Sinking Tuvualu wants our help as ocean levels rise
October 04, 2008 05:00pm
SPECIAL REPORT: THE first nation likely to be overwhelmed by climate change wants Australia to accept its entire population if sea levels continue to rise.
Tuvalu, in the South Pacific, is one of the world’s lowest-lying nations and faces inundation within a generation by rising tides linked to mankind’s impact on the climate.
In a week where Ross Garnaut delivered his climate change report, the Tuvalu issue poses a question for Australia: Do we take on other countries’ problems as well?
SPECIAL FEATURE: Tuvalu in crisis
In a twist with far-reaching implications, Tuvalu Government officials and community elders are hoping in a worse-case scenario Australia will accept the entire population of about 10,000 and allow them to continue to function as a sovereign nation, in the hope of one day returning to their island home.
Tuvalu Prime Minister Apisai Ielemia visited Canberra in August in what Tuvalu officials described as a “secret visit” to float the migration plan. Australian officials have refused to comment on the meeting.
Such an unprecedented environmental evacuation could become the model for other low-lying nations such as Kiribati and the Maldives, which face being swept away by rising tides.
Tuvalu has previously approached Australia and New Zealand with pleas to open up a migration channel — Australia’s previous government twice refused, but NZ now accepts 75 migrants a year.
Data from groups including the Intergovernmental Panel on Climate Change and the CSIRO indicate mass evacuation may need to happen within decades.
A gauge installed in 1993 shows the sea level at Tuvalu has been rising by 5.7mm a year.
Most of Tuvalu is just 1m above the high-tide mark and water already bubbles up through the porous coral during high tides, flooding the land during king tides.
Projections show that over the next century sea levels will rise by up to 0.8m, making Tuvalu uninhabitable.
The nation already faces problems from chronic flooding, storm surges and king tides.
Several islands have been lost to the sea in the past decade and there has been widespread shoreline erosion and salt contamination of areas used to grow the staple root crop pulaka.
Research by the Tuvalu Meteorological Service shows the nation, which has just 26sqkm of land area, has lost several per cent of that in recent years.
Tuvalu Government spokesman on climate change Kilifi O’Brien said the Government was drawing up contingency plans for a mass evacuation.
But he said any such evacuation would revolve around maintaining Tuvalu as an entity.
“If we lose our land we risk losing our identity,” Mr O’Brien said.
“We know if the worst comes to the worst, we would have to relocate.
“But we would be looking at taking one sovereign country to another — we would want to keep our economic exclusion zone, our United Nations seat and so on. We would want to keep our identity as Tuvalu, in another location.
“The Government is considering how to do this, and Australia is certainly seen as an option.”
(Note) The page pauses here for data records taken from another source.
import Literature.NumberTheory.EllipticCurves.ZpExtensionLocalUnitsProofs
import HarnessLib

/-!
# `p`-th roots of principal units from level one, for ODD `p` (proofs only, no definitions)

Topic `NumberTheory/EllipticCurves` (local units above `p`; sequel to `ZpExtensionLocalUnitsProofs`, whose
root extraction `PRamified.exists_pow_prime_eq_of_mem_W` starts at level two: `W_{k+3} ⊆ W_{k+2}ᵖ` for EVERY
prime `p`).  For an ODD prime `p` the extraction starts one level lower:

* `exists_one_add_prime_pow_mul_pow_odd` — `(1 + p^{k+1} a)ᵖ = 1 + p^{k+2} (a + p c)` for some `c`
  (the binomial coefficients `C(p,i)`, `0 < i < p`, are divisible by `p`, and `p(k+1) ≥ k+3` for `p ≥ 3`);
* `exists_inv_mul_pow_mem_W_odd` / `exists_inv_mul_pow_mem_W_add_odd` — one step / iterated `p`-th root
  extraction from level `k+1`: for `w ∈ W_{k+2}` there is `u ∈ W_{k+1}` with `w⁻¹ uᵖ ∈ W_{k+3+j}`;
* **`exists_pow_prime_eq_of_mem_W_odd`** — `W_{k+2} ⊆ W_{k+1}ᵖ` (`W_{k+1}ᵖ` is compact, hence closed);
* **`exists_pow_prime_pow_eq_of_mem_W_odd`** — `W_{k+1} ⊆ W₁^{p^k}`, i.e.
  `1 + p^{k+1} ∏_v 𝒪_v ⊆ (1 + p ∏_v 𝒪_v)^{p^k}`;
* **`exists_units_pow_prime_pow_eq_one_add_odd`** — the one-place form: for `v ∣ p` and `x ∈ 𝒪_v` there is a
  unit `u ≡ 1 (mod p𝒪_v)` with `u^{p^k} = 1 + p^{k+1} x`.

Here, as in `ZpExtensionLocalUnitsProofs`, `W : ℕ → Subgroup (LocalUnits K p)` is any family with the membership
description `hW` (`u ∈ W_k ↔ u_v ≡ 1 (mod pᵏ𝒪_v)` for all `v ∣ p`); no subgroup is introduced as a definition.
This is the classical statement `U^{(n)}` `≅` `𝔭ⁿ` via `log`/`exp` for `n > e/(p-1)` (Neukirch, *Algebraic Number
Theory*, II (5.5)) in the special case needed for ring class towers over an imaginary quadratic field at an odd
prime: `(1 + p𝒪_w)^{p^k} ⊇ 1 + p^{k+1}𝒪_w` (Cox, *Primes of the form x² + ny²*, Thm. 7.24 / Lemma 15.20;
Cornut–Vatsal 2007, Lemma 2.1), proved here WITHOUT logarithms by successive approximation.  For `p = 2` the
statement fails at level one (`-1 ∈ 1 + 2ℤ₂` has no square root), which is why the all-`p` file starts at level two.

References: J. Neukirch, *Algebraic Number Theory*, Springer 1999, Ch. II (5.5); J.-P. Serre, *Local Fields*,
GTM 67, Ch. IV §3 Prop. 9; S. Lang, *Cyclotomic Fields I and II*, GTM 121, Ch. 5 §5.
-/

noncomputable section

open scoped NumberField
open Filter Topology IsDedekindDomain

universe u

namespace Literature.NumberTheory.EllipticCurves

namespace PRamified

/-! ### The binomial identity for odd `p` -/

section Algebra

variable {O : Type*} [CommRing O]

/-- **`(1 + p^{k+1} a)ᵖ = 1 + p^{k+2} (a + p c)` for an odd prime `p`** (for some `c`): the middle binomial
coefficients are divisible by `p` and the last term `p^{p(k+1)} aᵖ` has `p(k+1) ≥ k+3`.
[cite: SerreLocalFields1979, Ch. IV §3 Prop. 9] [cite: NeukirchANT1999, Ch. II (5.5)] -/
theorem exists_one_add_prime_pow_mul_pow_odd {p : ℕ} (hp : p.Prime) (hodd : Odd p) (k : ℕ) (a : O) :
    ∃ c : O, (1 + (p : O) ^ (k + 1) * a) ^ p = 1 + (p : O) ^ (k + 2) * (a + (p : O) * c) := by
  have hp3 : 3 ≤ p := by
    rcases hodd with ⟨r, hr⟩
    have h2 := hp.two_le
    omega
  set X : O := (p : O) ^ (k + 1) * a with hX
  -- `(X + 1)^p = X^p + 1 + p * ∑_{0<i<p} X^i C(p,i)/p`
  have hbin := add_pow_prime_eq' hp X 1
  -- split off the term `i = 1` of the sum: `∑_{0<i<p} = X + X² s`
  have hsum : ∃ s : O, ∑ i ∈ Finset.Ioo 0 p, X ^ i * (1 : O) ^ (p - i) * ((p.choose i / p : ℕ) : O) =
      X + X ^ 2 * s := by
    have hIoo : Finset.Ioo 0 p = insert 1 (Finset.Ioo 1 p) := by
      rw [Finset.Ioo_insert_left (by omega : 1 < p)]
      ext i
      simp only [Finset.mem_Ioo, Finset.mem_Ico]
      omega
    rw [hIoo, Finset.sum_insert (by simp)]
    refine ⟨∑ i ∈ Finset.Ioo 1 p, X ^ (i - 2) * (1 : O) ^ (p - i) * ((p.choose i / p : ℕ) : O), ?_⟩
    rw [Nat.choose_one_right, Nat.div_self hp.pos, Nat.cast_one, one_pow, mul_one, mul_one, pow_one,
      Finset.mul_sum]
    congr 1
    refine Finset.sum_congr rfl fun i hi => ?_
    rw [Finset.mem_Ioo] at hi
    rw [← mul_assoc, ← mul_assoc, ← pow_add, show 2 + (i - 2) = i by omega]
  obtain ⟨s, hs⟩ := hsum
  rw [hs] at hbin
  -- `p (k+1) = (k+3) + d`
  obtain ⟨d, hd⟩ : ∃ d, (k + 1) * p = (k + 3) + d := by
    refine Nat.exists_eq_add_of_le ?_
    have := Nat.mul_le_mul_left (k + 1) hp3
    omega
  refine ⟨(p : O) ^ d * a ^ p + (p : O) ^ k * (a ^ 2 * s), ?_⟩
  rw [add_comm (1 : O) X, hbin, hX]
  rw [mul_pow, ← pow_mul, hd]
  ring

end Algebra

/-! ### Root extraction from level one in `U_p = ∏_{v ∣ p} 𝒪_vˣ` -/

section Global

variable {K : Type u} [Field K] [NumberField K] {p : ℕ} [Fact p.Prime]

variable {W : ℕ → Subgroup (LocalUnits K p)}

/-- **One step of `p`-th root extraction from level `k+1` (odd `p`)**: for `w ∈ W_{k+2}` there is
`u ∈ W_{k+1}` with `w⁻¹ uᵖ ∈ W_{k+3}` (`(1 + p^{k+1}y)ᵖ ≡ 1 + p^{k+2}y (mod p^{k+3})` for odd `p`).
[cite: SerreLocalFields1979, Ch. IV §3 Prop. 9] [cite: NeukirchANT1999, Ch. II (5.5)] -/
theorem exists_inv_mul_pow_mem_W_odd (hodd : Odd p)
    (hW : ∀ (k : ℕ) (u : LocalUnits K p), u ∈ W k ↔
      ∀ v, ∃ x : v.1.adicCompletionIntegers K,
        ((u v : (v.1.adicCompletionIntegers K)ˣ) : v.1.adicCompletionIntegers K) =
          1 + (p : v.1.adicCompletionIntegers K) ^ k * x)
    {k : ℕ} {w : LocalUnits K p} (hw : w ∈ W (k + 2)) :
    ∃ u ∈ W (k + 1), w⁻¹ * u ^ p ∈ W (k + 3) := by
  rw [hW] at hw
  choose y hy using hw
  let u : LocalUnits K p := fun v => (isUnit_one_add_prime_pow_mul v.1 v.2 k (y v)).unit
  have hu : ∀ v, ((u v : (v.1.adicCompletionIntegers K)ˣ) : v.1.adicCompletionIntegers K) =
      1 + (p : v.1.adicCompletionIntegers K) ^ (k + 1) * y v := fun v =>
    (isUnit_one_add_prime_pow_mul v.1 v.2 k (y v)).unit_spec
  refine ⟨u, (hW _ _).2 fun v => ⟨y v, hu v⟩, (hW _ _).2 fun v => ?_⟩
  obtain ⟨c, hc⟩ := exists_one_add_prime_pow_mul_pow_odd (O := v.1.adicCompletionIntegers K)
    (Fact.out : p.Prime) hodd k (y v)
  -- `(u v)^p = w v + p^(k+3) c`, so `w v⁻¹ (u v)^p = 1 + p^(k+3) (c (w v)⁻¹)`
  refine ⟨c * (((w v)⁻¹ : (v.1.adicCompletionIntegers K)ˣ) : v.1.adicCompletionIntegers K), ?_⟩
  have hwinv : (((w v)⁻¹ : (v.1.adicCompletionIntegers K)ˣ) : v.1.adicCompletionIntegers K) *
      (1 + (p : v.1.adicCompletionIntegers K) ^ (k + 2) * y v) = 1 := by
    rw [← hy v, Units.inv_mul]
  rw [Pi.mul_apply, Pi.inv_apply, Pi.pow_apply, Units.val_mul, Units.val_pow_eq_pow_val, hu v, hc]
  linear_combination hwinv

/-- Iterated root extraction from level `k+1` (odd `p`): for `w ∈ W_{k+2}` and every `j` there is
`u ∈ W_{k+1}` with `w⁻¹ uᵖ ∈ W_{k+3+j}`. [cite: SerreLocalFields1979, Ch. IV §3 Prop. 9] -/
theorem exists_inv_mul_pow_mem_W_add_odd (hodd : Odd p)
    (hW : ∀ (k : ℕ) (u : LocalUnits K p), u ∈ W k ↔
      ∀ v, ∃ x : v.1.adicCompletionIntegers K,
        ((u v : (v.1.adicCompletionIntegers K)ˣ) : v.1.adicCompletionIntegers K) =
          1 + (p : v.1.adicCompletionIntegers K) ^ k * x)
    {k : ℕ} {w : LocalUnits K p} (hw : w ∈ W (k + 2)) (j : ℕ) :
    ∃ u ∈ W (k + 1), w⁻¹ * u ^ p ∈ W (k + 3 + j) := by
  induction j with
  | zero => simpa using exists_inv_mul_pow_mem_W_odd hodd hW hw
  | succ j ih =>
    obtain ⟨u, hu, hwu⟩ := ih
    have hwu' : w⁻¹ * u ^ p ∈ W (k + 1 + j + 2) := by
      rw [show k + 1 + j + 2 = k + 3 + j by ring]
      exact hwu
    obtain ⟨u', hu', hwu''⟩ := exists_inv_mul_pow_mem_W_odd hodd hW hwu'
    refine ⟨u * u'⁻¹, mul_mem hu (inv_mem (W_antitone hW (by omega) hu')), ?_⟩
    have : w⁻¹ * (u * u'⁻¹) ^ p = ((w⁻¹ * u ^ p)⁻¹ * u' ^ p)⁻¹ := by
      rw [mul_pow, inv_pow, mul_inv_rev, inv_inv, mul_comm ((u' ^ p)⁻¹), mul_assoc]
    rw [this]
    refine inv_mem ?_
    rw [show k + 3 + (j + 1) = k + 1 + j + 3 by ring]
    exact hwu''

/-- **`W_{k+2} ⊆ W_{k+1}ᵖ` for odd `p`**: every element of `W_{k+2}` is a `p`-th power of an element of
`W_{k+1}` (successive approximation from level one; `W_{k+1}ᵖ` is compact, hence closed).
[cite: NeukirchANT1999, Ch. II (5.5)] [cite: SerreLocalFields1979, Ch. IV §3 Prop. 9] -/
theorem exists_pow_prime_eq_of_mem_W_odd (hodd : Odd p)
    (hW : ∀ (k : ℕ) (u : LocalUnits K p), u ∈ W k ↔
      ∀ v, ∃ x : v.1.adicCompletionIntegers K,
        ((u v : (v.1.adicCompletionIntegers K)ˣ) : v.1.adicCompletionIntegers K) =
          1 + (p : v.1.adicCompletionIntegers K) ^ k * x)
    {k : ℕ} {w : LocalUnits K p} (hw : w ∈ W (k + 2)) : ∃ u ∈ W (k + 1), u ^ p = w := by
  haveI : ∀ v : placesAbove K p, CompactSpace (v.1.adicCompletionIntegers K) := fun v =>
    Literature.NumberTheory.Automorphic.compactSpace_adicCompletionIntegers' K v.1
  -- the image of `W_{k+1}` under `u ↦ u^p` is closed
  have hWc : IsClosed ((W (k + 1) : Set (LocalUnits K p))) :=
    Subgroup.isClosed_of_isOpen _ (isOpen_W hW (k + 1))
  have hS : IsClosed ((fun u : LocalUnits K p => u ^ p) '' (W (k + 1) : Set (LocalUnits K p))) :=
    (hWc.isCompact.image (continuous_pow p)).isClosed
  -- and `w` is in its closure
  have hmem : w ∈ closure ((fun u : LocalUnits K p => u ^ p) '' (W (k + 1) : Set (LocalUnits K p))) := by
    rw [mem_closure_iff_nhds]
    intro U hU
    have hU' : (fun g => w * g) ⁻¹' U ∈ 𝓝 (1 : LocalUnits K p) :=
      (continuous_const.mul continuous_id).continuousAt.preimage_mem_nhds (by simpa using hU)
    obtain ⟨j, hj⟩ := exists_W_subset hW hU'
    obtain ⟨u, hu, hwu⟩ := exists_inv_mul_pow_mem_W_add_odd hodd hW hw j
    have hin : w⁻¹ * u ^ p ∈ W j := W_antitone hW (by omega) hwu
    refine ⟨u ^ p, ?_, u, hu, rfl⟩
    have := hj hin
    simpa using this
  rw [hS.closure_eq] at hmem
  obtain ⟨u, hu, huw⟩ := hmem
  exact ⟨u, hu, huw⟩

/-- **`W_{k+1} ⊆ W₁^{p^k}` for odd `p`**: `1 + p^{k+1} ∏_v 𝒪_v ⊆ (1 + p ∏_v 𝒪_v)^{p^k}` — every element of
`W_{k+1}` is a `p^k`-th power of an element of `W₁`. [cite: NeukirchANT1999, Ch. II (5.5)]
[cite: SerreLocalFields1979, Ch. IV §3 Prop. 9] -/
theorem exists_pow_prime_pow_eq_of_mem_W_odd (hodd : Odd p)
    (hW : ∀ (k : ℕ) (u : LocalUnits K p), u ∈ W k ↔
      ∀ v, ∃ x : v.1.adicCompletionIntegers K,
        ((u v : (v.1.adicCompletionIntegers K)ˣ) : v.1.adicCompletionIntegers K) =
          1 + (p : v.1.adicCompletionIntegers K) ^ k * x)
    {k : ℕ} {w : LocalUnits K p} (hw : w ∈ W (k + 1)) : ∃ u ∈ W 1, u ^ p ^ k = w := by
  induction k generalizing w with
  | zero => exact ⟨w, by simpa using hw, by rw [pow_zero, pow_one]⟩
  | succ k ih =>
    have hw' : w ∈ W (k + 2) := hw
    obtain ⟨u₁, hu₁, hu₁w⟩ := exists_pow_prime_eq_of_mem_W_odd hodd hW (k := k) hw'
    obtain ⟨u, hu, huu₁⟩ := ih hu₁
    exact ⟨u, hu, by rw [pow_succ, pow_mul, huu₁, hu₁w]⟩

/-- **One place, odd `p`: `1 + p^{k+1}𝒪_v ⊆ (1 + p𝒪_v)^{p^k}`** — for `v ∣ p` and `x ∈ 𝒪_v` there is a unit
`u ≡ 1 (mod p𝒪_v)` of `𝒪_v` with `u^{p^k} = 1 + p^{k+1} x` (the product statement
`exists_pow_prime_pow_eq_of_mem_W_odd` for the congruence subgroups `W_k = ker (U_p → ∏_v (𝒪_v/p^k)ˣ)`, read at
the `v`-component of the element which is `1 + p^{k+1} x` at `v` and `1` elsewhere).
[cite: NeukirchANT1999, Ch. II (5.5)] [cite: Cox2013, Thm. 7.24] -/
theorem exists_units_pow_prime_pow_eq_one_add_odd (hodd : Odd p) (v : HeightOneSpectrum (𝓞 K))
    (hv : (p : 𝓞 K) ∈ v.asIdeal) (k : ℕ) (x : v.adicCompletionIntegers K) :
    ∃ u : (v.adicCompletionIntegers K)ˣ,
      (∃ y : v.adicCompletionIntegers K, (u : v.adicCompletionIntegers K) = 1 + (p : v.adicCompletionIntegers K) * y) ∧
      ((u ^ p ^ k : (v.adicCompletionIntegers K)ˣ) : v.adicCompletionIntegers K) =
        1 + (p : v.adicCompletionIntegers K) ^ (k + 1) * x := by
  classical
  -- the congruence subgroups as kernels of reduction maps (as in `exists_openSubgroup_localUnits_equiv_holds`)
  let ρ : ∀ k : ℕ, LocalUnits K p →* ∀ w : placesAbove K p, (w.1.adicCompletionIntegers K ⧸
      Ideal.span {(p : w.1.adicCompletionIntegers K) ^ k})ˣ := fun k =>
    MonoidHom.pi fun w => (Units.map (Ideal.Quotient.mk
      (Ideal.span {(p : w.1.adicCompletionIntegers K) ^ k})).toMonoidHom).comp
        (Pi.evalMonoidHom (fun w' : placesAbove K p => (w'.1.adicCompletionIntegers K)ˣ) w)
  let W : ℕ → Subgroup (LocalUnits K p) := fun k => (ρ k).ker
  have hW : ∀ (k : ℕ) (u : LocalUnits K p), u ∈ W k ↔
      ∀ w, ∃ x : w.1.adicCompletionIntegers K,
        ((u w : (w.1.adicCompletionIntegers K)ˣ) : w.1.adicCompletionIntegers K) =
          1 + (p : w.1.adicCompletionIntegers K) ^ k * x := by
    intro k u
    change u ∈ (ρ k).ker ↔ _
    rw [MonoidHom.mem_ker, funext_iff]
    refine forall_congr' fun w => ?_
    rw [Pi.one_apply, Units.ext_iff]
    change Ideal.Quotient.mk (Ideal.span {(p : w.1.adicCompletionIntegers K) ^ k})
        (((u w : (w.1.adicCompletionIntegers K)ˣ) : w.1.adicCompletionIntegers K)) =
      Ideal.Quotient.mk (Ideal.span {(p : w.1.adicCompletionIntegers K) ^ k}) 1 ↔ _
    rw [Ideal.Quotient.eq, Ideal.mem_span_singleton']
    constructor
    · rintro ⟨z, hz⟩
      exact ⟨z, by rw [mul_comm] at hz; rw [hz, add_sub_cancel]⟩
    · rintro ⟨z, hz⟩
      exact ⟨z, by rw [hz]; ring⟩
  -- the element `1 + p^(k+1) x` at `v`, `1` elsewhere
  let i₀ : placesAbove K p := ⟨v, hv⟩
  let u₀ : (v.adicCompletionIntegers K)ˣ := (isUnit_one_add_prime_pow_mul v hv k x).unit
  have hu₀ : (u₀ : v.adicCompletionIntegers K) = 1 + (p : v.adicCompletionIntegers K) ^ (k + 1) * x :=
    (isUnit_one_add_prime_pow_mul v hv k x).unit_spec
  let w₀ : LocalUnits K p := Pi.mulSingle i₀ u₀
  have hw₀ : w₀ ∈ W (k + 1) := by
    rw [hW]
    intro w
    by_cases hwi : w = i₀
    · subst hwi
      refine ⟨x, ?_⟩
      change ((Pi.mulSingle i₀ u₀ : LocalUnits K p) i₀ : i₀.1.adicCompletionIntegers K) = _
      rw [Pi.mulSingle_eq_same]
      exact hu₀
    · refine ⟨0, ?_⟩
      change ((Pi.mulSingle i₀ u₀ : LocalUnits K p) w : w.1.adicCompletionIntegers K) = _
      rw [Pi.mulSingle_eq_of_ne hwi, Units.val_one, mul_zero, add_zero]
  obtain ⟨u, hu, huw⟩ := exists_pow_prime_pow_eq_of_mem_W_odd hodd hW hw₀
  obtain ⟨y, hy⟩ := ((hW 1 u).1 hu) i₀
  refine ⟨u i₀, ⟨y, by rw [hy, pow_one]⟩, ?_⟩
  have h := congrFun huw i₀
  rw [Pi.pow_apply] at h
  rw [h]
  change ((Pi.mulSingle i₀ u₀ : LocalUnits K p) i₀ : v.adicCompletionIntegers K) = _
  rw [Pi.mulSingle_eq_same]
  exact hu₀

end Global

end PRamified

end Literature.NumberTheory.EllipticCurves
Foreign Affairs Minister Stephen Smith declined to be interviewed about whether Australia would take Tuvaluans as refugees or whether the Government would allow a sovereign nation to operate within Australia.
But in a statement his office said Australia would, where necessary, consult with others in the region “how best to respond to the needs of people displaced by the impact of climate change”.
The Niue Declaration on Climate Change, recently agreed by Pacific Islands Forum leaders, including Prime Minister Kevin Rudd, recognises the desire of the Pacific peoples to continue to live in their own countries and the importance of retaining the Pacific’s social and cultural identity.
The Federal Government has committed $150 million over the next three years to climate adaptation needs in the Asia-Pacific.